“Foiled” and “Curses, Foiled Again” by Jane Yolen, ill. Mike Cavallaro
Foiled by Jane Yolen and illustrated by Mike Cavallaro is a middle-grade graphic novel about Aliera, an introverted girl who fences who is ostensibly in high school, though she feels much younger to me. There’s a cute new guy at school who seems a little odd and when she tried to meet him at the train station, things become really odd. Aliera’s only friend is her wheelchair-bound cousin with rheumatoid arthritis. She just got a new practice weapon (NB: not a sword) that her mother picked up cheap from a Chinese woman at a tag sale. (I don’t like the Mystical Asian cliche).
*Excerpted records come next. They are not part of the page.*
import Literature.AlgebraicGeometry.Shioda1982.ExceptionalQuadruplesComplete
import HarnessLib

/-!
# Shioda 1982 / Meyer–Neutsch 1981: no exceptional quadruple at the level `N = 300` — kernel sweep, part 1 of 3

Topic `Literature/AlgebraicGeometry/Shioda1982`; companion of `ExceptionalQuadruplesComplete.lean` (search `checkB`, soundness
`tabelleOneCompleteAt_of_chunks`, invariant form `exists_mem_reps_of_isExceptionalQuadruple`, statement `TabelleOneCompleteAt`; sources,
method and framing in its module docstring) and of the series `ExceptionalQuadruplesSweep*.lean` (together: every level `2 ≤ N ≤ 180`
that is not a row of Tabelle 1; `…SweepTwoHundredTwenty/…TwoHundredSixty/…ThreeHundredForty.lean`,
`…SweepTwoHundredFiftyTwo/…ThreeHundredNinetySix/…FourHundredSixtyEight.lean`, `…SweepTwoHundred.lean`: the levels `220, 260, 340`, `252, 396, 468`
and `200` of the families `20p`, `36p`, `40p`). THEOREMS only (no definition, no named fact): the same kernel
search at the single level `N = 300`, which carries NO row of [MeyerNeutsch1981Fermatquadrupel, Tabelle 1] (computer-generated there,
"alle Fermatquadrupel für N ≤ 614 ermittelt", §2 p. 53) and lies above the range `N ≤ 180` of Shioda's table p. 727 — by Aoki's
Theorem C ([Aoki1983], computer-assisted for `181 ≤ m ≤ 672`) there is no exceptional element at any level `> 180`; the files
`ExceptionalQuadruplesSweepThreeHundredPartOne.lean`, `ExceptionalQuadruplesSweepThreeHundredPartTwo.lean`, `ExceptionalQuadruplesSweepThreeHundred.lean` make the instance `N = 300` a kernel statement. The search at
`N = 300` visits 761275 candidate triples (`φ(300) − 1 = 79` units each), too many for one elaboration of bounded wall time, so the
chunks of first entries are spread over 3 files: `ExceptionalQuadruplesSweepThreeHundredPartOne.lean` — first entries `0 ≤ a < 30` (239340 candidates);
`ExceptionalQuadruplesSweepThreeHundredPartTwo.lean` — first entries `30 ≤ a < 64` (265238 candidates);
`ExceptionalQuadruplesSweepThreeHundred.lean` — first entries `64 ≤ a < 300` (256697 candidates); the last one assembles
`completeAt_threeHundred` (every sorted pair-free primitive Hodge 4-multiset mod `300` is standard) and `not_isExceptionalQuadruple_threeHundred`.
WHY THIS LEVEL (cell `pub-hfermat`): `300 = 2²·3·5²`: the tree's character-sum families cover the levels `K·p`, `p` a prime above a bound depending on `K`, for
`K ∈ {2, 3, 4, 6, 8, 9, 10, 12, 18, 20, 24, 36, 40}` or `K` a power of `2` or of `3` (`PicardNumber<K>Prime.lean`, `PicardNumberTwoPowerPrime.lean`,
`PicardNumberThreePowPrime.lean`) and the prime-power levels (`PicardNumberPrimePower.lean`); writing `300 = K·p` with `p` prime forces
`K ∈ {60, 100, 150}`, none of them among those `K`. `decide +kernel` only (no `native_decide`).

HONEST FRAMING (cell `pub-hfermat`): explicit algebraic cycles for specific Hodge classes on Fermat/Delsarte varieties; residual open
instances listed; no claim on general Hodge. These classes are algebraic (Lefschetz (1,1)); certified here is only the emptiness of the
exceptional list at this level.

## References
* [MeyerNeutsch1981Fermatquadrupel] W. Meyer, W. Neutsch, *Fermatquadrupel*, Math. Ann. 256 (1981) 51–62, §2 p. 53, Tabelle 1 p. 54 (no row 300).
* [Shioda1982PicardFermat] T. Shioda, J. Fac. Sci. Univ. Tokyo IA 28 (1982) 725–734, table p. 727 (levels `≤ 180`), Prop. 4 (Q′) p. 729.
* [Aoki1983] N. Aoki, Math. Ann. 266 (1983) 23–54, Thm. C.
-/

namespace Literature.AlgebraicGeometry.Shioda1982

open Literature.AlgebraicGeometry.HodgeTheory

set_option maxHeartbeats 0 in
/-- **The search at `N = 300` passes on the first entries `0 ≤ a < 30`** (part 1 of 3: 15 chunks, 239340 candidate
triples): every visited sorted quadruple of representatives there fails the Hodge test or is standard (`checkB`; `reps 300 = []`).
[cite: MeyerNeutsch1981Fermatquadrupel, §2 p. 53 ("alle Fermatquadrupel für N ≤ 614 ermittelt") and Tabelle 1 p. 54 (no row 300)]
[cite: Aoki1983, Thm. C] -/
theorem checkB_threeHundred_partOne :
    ∀ p ∈ ([(0, 2), (2, 2), (4, 2), (6, 2), (8, 2), (10, 2), (12, 2), (14, 2), (16, 2), (18, 2), (20, 2), (22, 2), (24, 2), (26, 2), (28, 2)] : List (ℕ × ℕ)), checkB 300 p.1 p.2 = true := by
  intro p hp
  simp only [List.mem_cons, List.not_mem_nil, or_false] at hp
  rcases hp with rfl | rfl | rfl | rfl | rfl | rfl | rfl | rfl | rfl | rfl | rfl | rfl | rfl | rfl | rfl <;> decide +kernel

end Literature.AlgebraicGeometry.Shioda1982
My description of the book won’t flow, because my experience didn’t either. It also ends just as it’s getting good. While I know this is part of what a series does, I do feel that each volume should have a complete story, and I didn’t think this one did. So I had hopes for the sequel, Curses Foiled Again. Alas, this worked even less for me, as a big villain was revealed, whose identity, past actions, and motivations I didn’t buy at all.
The illustrations are strong. Aliera is smart and funny, but as a whole, this didn’t work for me. There’s little subtext, so it’s all on the page, and the story isn’t complex enough to fully engage me. Perhaps because I’m not the target market? My children, 7 and 9, both boys, loved them.